import Mathlib
import HarnessLib
import Summits.HubbardSuperconductivity.HubbardSuperconductivity.Theorems.KLProgrammeKLRegimeTorusL1SecondDifferences

/-!
# Route `KLProgramme` — engine support (route (L2)): the SPACE-ONLY corollary of the `ℓ²` master lemma — the `ℓ¹` norm of a character sum on
# `(ℤ/L)²` from sup, support and the second differences along the two axes

Cell `gate-hubbard-kl`, seat hubbard-kl-k3c2-p3; gen-4 ENGINE child stmt-HubbardSuperconductivity-19855 (`stub_engine_scale0`: k3c2-p1 g2's
01:16:00Z ask (b) «Σ_z ‖Ǩ_L(z)‖ ≤ C·(sup|K| + sup‖D²K‖) from second differences — a time-free corollary to cite»; also the positional `L¹` size of
any smooth counterterm vertex).  `sum_norm_charSum_le_of_second_differences` lives on `(ℤ/P)¹ × (ℤ/L)²` with five directions; taking the trivial
time torus `P = 1` (its character is `1`, its difference direction is `0`) and the integer frame `v = (1, 0)` (so `v⊥ = (0,1)`, `|v| = 1`) gives

* **`sum_norm_charSum_space_le_of_second_differences`**: for `G : (ℤ/L)² → ℂ` with `‖G‖ ≤ A₀`, `#{G ≠ 0} ≤ N_s` and
  `‖Δ²_{e_i} G‖ ≤ A₀(4/(sL))²` (`i = 0, 1`, `s > 0`, `2R₀ < L`):
  `Σ_z ‖Σ_k χ_k(z) G(k)‖ ≤ √(4096·(4(2√2/s + 2)² + 16(1/s+1)²/(1 + sR₀))) · √(16·L²·N_s) · A₀`.

For the normalised transform `Ǩ_L(z) = L⁻² Σ_k K(p_k) χ_k(z)` of a `C²` periodic `K` (all `L²` momenta in the support, `A₀ = sup|K|/L²`,
`s = (2/π)√(sup|K|/sup‖D²K‖)`), the right side is `C·(sup|K| + sup‖D²K‖)`-shaped, uniformly in `L`.  Everything is proved; no definitions,
no named facts. [folklore]

References: G. Benfatto, A. Giuliani, V. Mastropietro, Ann. Henri Poincaré 7 (2006) 809–898, §2.8 (2.81) (the `ℓ²` route, footnote ¹).
-/

noncomputable section

namespace Summit.HubbardSuperconductivity.HubbardSuperconductivity.Theorems.TorusFourierL2

set_option linter.dupNamespace false -- summit = problem name (single-conjunct summit), D-0017

open Finset Complex Literature.Probability.LatticeModels
open scoped Real

section Space

variable {L : ℕ} [NeZero L]

/-- Iterated differences along `(0, d)` of a function of the second coordinate. [folklore] -/
theorem fwdDiff_iter_snd {A B E : Type*} [AddCommMonoid A] [AddCommMonoid B] [AddCommGroup E] (G : B → E) (d : B) (n : ℕ) (q : A × B) :
    ((fwdDiff ((0 : A), d))^[n] (fun q : A × B => G q.2)) q = ((fwdDiff d)^[n] G) q.2 := by
  rw [fwdDiff_iter_eq_sum_shift, fwdDiff_iter_eq_sum_shift]
  refine sum_congr rfl fun k _ => ?_
  simp [Prod.snd_add, Prod.smul_mk]

/-- **The space-only `ℓ¹` bound from second differences along the axes.** [cite: BenfattoGiulianiMastropietro2006, §2.8 (2.81)] -/
theorem sum_norm_charSum_space_le_of_second_differences (G : TorusSite 2 L → ℂ) {s : ℝ} (hs : 0 < s)
    {R₀ : ℕ} (hR₀ : 2 * (R₀ : ℤ) < L) {A₀ : ℝ} (hA₀ : 0 ≤ A₀) {Ns : ℕ}
    (hsupp : (univ.filter fun k => G k ≠ 0).card ≤ Ns) (hsup : ∀ k, ‖G k‖ ≤ A₀)
    (h₁ : ∀ k (i : Fin 2), ‖(fwdDiff (Pi.single i (1 : ZMod L) : TorusSite 2 L))^[2] G k‖ ≤ A₀ * (4 / (s * L)) ^ 2) :
    ∑ z : TorusSite 2 L, ‖∑ k : TorusSite 2 L, torusChar k z • G k‖ ≤
      Real.sqrt (4096 * (4 * (2 * Real.sqrt 2 / s + 2) ^ 2 + 16 * (1 / s + 1) ^ 2 / (1 + s * R₀))) *
        Real.sqrt (16 * (L : ℝ) ^ 2 * Ns) * A₀ := by
  classical
  -- lift to the product with the trivial time torus `(ℤ/1)¹`
  set G' : TorusSite 1 1 × TorusSite 2 L → ℂ := fun q => G q.2 with hG'
  have hv : (![1, 0] : Fin 2 → ℤ) ≠ 0 := by
    intro h; have := congrFun h 0; simp at this
  have hR₀' : 2 * (|(![1, 0] : Fin 2 → ℤ) 0| + |(![1, 0] : Fin 2 → ℤ) 1|) * (R₀ : ℤ) < L := by simpa using hR₀
  -- support
  have hsupp' : (univ.filter fun q : TorusSite 1 1 × TorusSite 2 L => G' q ≠ 0).card ≤ Ns := by
    refine le_trans ?_ hsupp
    refine Finset.card_le_card_of_injOn Prod.snd (fun q hq => ?_) (fun q₁ hq₁ q₂ hq₂ h => ?_)
    · simp only [coe_filter, mem_univ, true_and, Set.mem_setOf_eq] at hq ⊢; exact hq
    · exact Prod.ext (Subsingleton.elim _ _) h
  have hsup' : ∀ q, ‖G' q‖ ≤ A₀ := fun q => hsup q.2
  -- time direction: the step is `0` on the trivial torus
  have htime0 : (((fun _ : Fin 1 => (1 : ZMod 1)), (0 : TorusSite 2 L)) : TorusSite 1 1 × TorusSite 2 L) = ((0 : TorusSite 1 1), (0 : TorusSite 2 L)) :=
    Prod.ext (Subsingleton.elim _ _) rfl
  have h₀' : ∀ q, ‖(fwdDiff ((fun _ : Fin 1 => (1 : ZMod 1)), (0 : TorusSite 2 L)))^[2] G' q‖ ≤ A₀ * (4 / (1 * (1 : ℕ))) ^ 2 := by
    intro q
    rw [htime0, fwdDiff_iter_snd G 0 2 q]
    have hz : ∀ g : TorusSite 2 L → ℂ, fwdDiff (0 : TorusSite 2 L) g = 0 := fun g => by funext y; simp [fwdDiff]
    rw [Function.iterate_succ_apply', hz, Pi.zero_apply, norm_zero]
    positivity
  -- space directions
  have hdir2 : (fun j => ((![-(![1, 0] : Fin 2 → ℤ) 1, (![1, 0] : Fin 2 → ℤ) 0] j : ℤ) : ZMod L)) = (Pi.single 1 (1 : ZMod L) : TorusSite 2 L) := by
    funext j; fin_cases j <;> simp
  have hdir3 : (fun j => (((![1, 0] : Fin 2 → ℤ) j : ℤ) : ZMod L)) = (Pi.single 0 (1 : ZMod L) : TorusSite 2 L) := by
    funext j; fin_cases j <;> simp
  have h₁' : ∀ q (i : Fin 2), ‖(fwdDiff ((0 : TorusSite 1 1), (Pi.single i (1 : ZMod L) : TorusSite 2 L)))^[2] G' q‖ ≤
      A₀ * (4 / (s * L)) ^ 2 := fun q i => by rw [fwdDiff_iter_snd G _ 2 q]; exact h₁ q.2 i
  have h₂' : ∀ q, ‖(fwdDiff ((0 : TorusSite 1 1), (fun j => ((![-(![1, 0] : Fin 2 → ℤ) 1, (![1, 0] : Fin 2 → ℤ) 0] j : ℤ) : ZMod L))))^[2] G' q‖ ≤
      A₀ * (4 / (s * L)) ^ 2 := fun q => by rw [hdir2, fwdDiff_iter_snd G _ 2 q]; exact h₁ q.2 1
  have h₃' : ∀ q, ‖(fwdDiff ((0 : TorusSite 1 1), (fun j => (((![1, 0] : Fin 2 → ℤ) j : ℤ) : ZMod L))))^[2] G' q‖ ≤
      A₀ * (4 / (s * L)) ^ 2 := fun q => by rw [hdir3, fwdDiff_iter_snd G _ 2 q]; exact h₁ q.2 0
  have hmain := sum_norm_charSum_le_of_second_differences G' (![1, 0]) hv one_pos hs hs hs hR₀' hA₀ hsupp' hsup' h₀' h₁' h₂' h₃'
  -- the left-hand side is the space sum
  have hLHS : ∑ z : TorusSite 1 1 × TorusSite 2 L, ‖∑ q : TorusSite 1 1 × TorusSite 2 L, (torusChar q.1 z.1 * torusChar q.2 z.2) • G' q‖ =
      ∑ z : TorusSite 2 L, ‖∑ k : TorusSite 2 L, torusChar k z • G k‖ := by
    rw [Fintype.sum_prod_type, Fintype.sum_unique]
    refine sum_congr rfl fun z _ => ?_
    rw [Fintype.sum_prod_type, Fintype.sum_unique]
    congr 1
    refine sum_congr rfl fun k _ => ?_
    have h1 : (default : TorusSite 1 1) = 0 := Subsingleton.elim _ _
    simp [hG', h1]
  rw [hLHS] at hmain
  refine hmain.trans (le_of_eq ?_)
  have hsq : Real.sqrt ((((![1, 0] : Fin 2 → ℤ) 0 : ℤ) : ℝ) ^ 2 + (((![1, 0] : Fin 2 → ℤ) 1 : ℤ) : ℝ) ^ 2) = 1 := by simp
  rw [hsq]
  congr 2
  · congr 1; ring
  · norm_num

end Space

end Summit.HubbardSuperconductivity.HubbardSuperconductivity.Theorems.TorusFourierL2

end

Exercise objective >> Reprint exactly the lines above that start at the one with "-- time direction: the" and end at the one with "rw [htime0, fwdDiff_iter_snd G 0 2 q]", keeping both and adding none.

Exercise output >>
  -- time direction: the step is `0` on the trivial torus
  have htime0 : (((fun _ : Fin 1 => (1 : ZMod 1)), (0 : TorusSite 2 L)) : TorusSite 1 1 × TorusSite 2 L) = ((0 : TorusSite 1 1), (0 : TorusSite 2 L)) :=
    Prod.ext (Subsingleton.elim _ _) rfl
  have h₀' : ∀ q, ‖(fwdDiff ((fun _ : Fin 1 => (1 : ZMod 1)), (0 : TorusSite 2 L)))^[2] G' q‖ ≤ A₀ * (4 / (1 * (1 : ℕ))) ^ 2 := by
    intro q
    rw [htime0, fwdDiff_iter_snd G 0 2 q]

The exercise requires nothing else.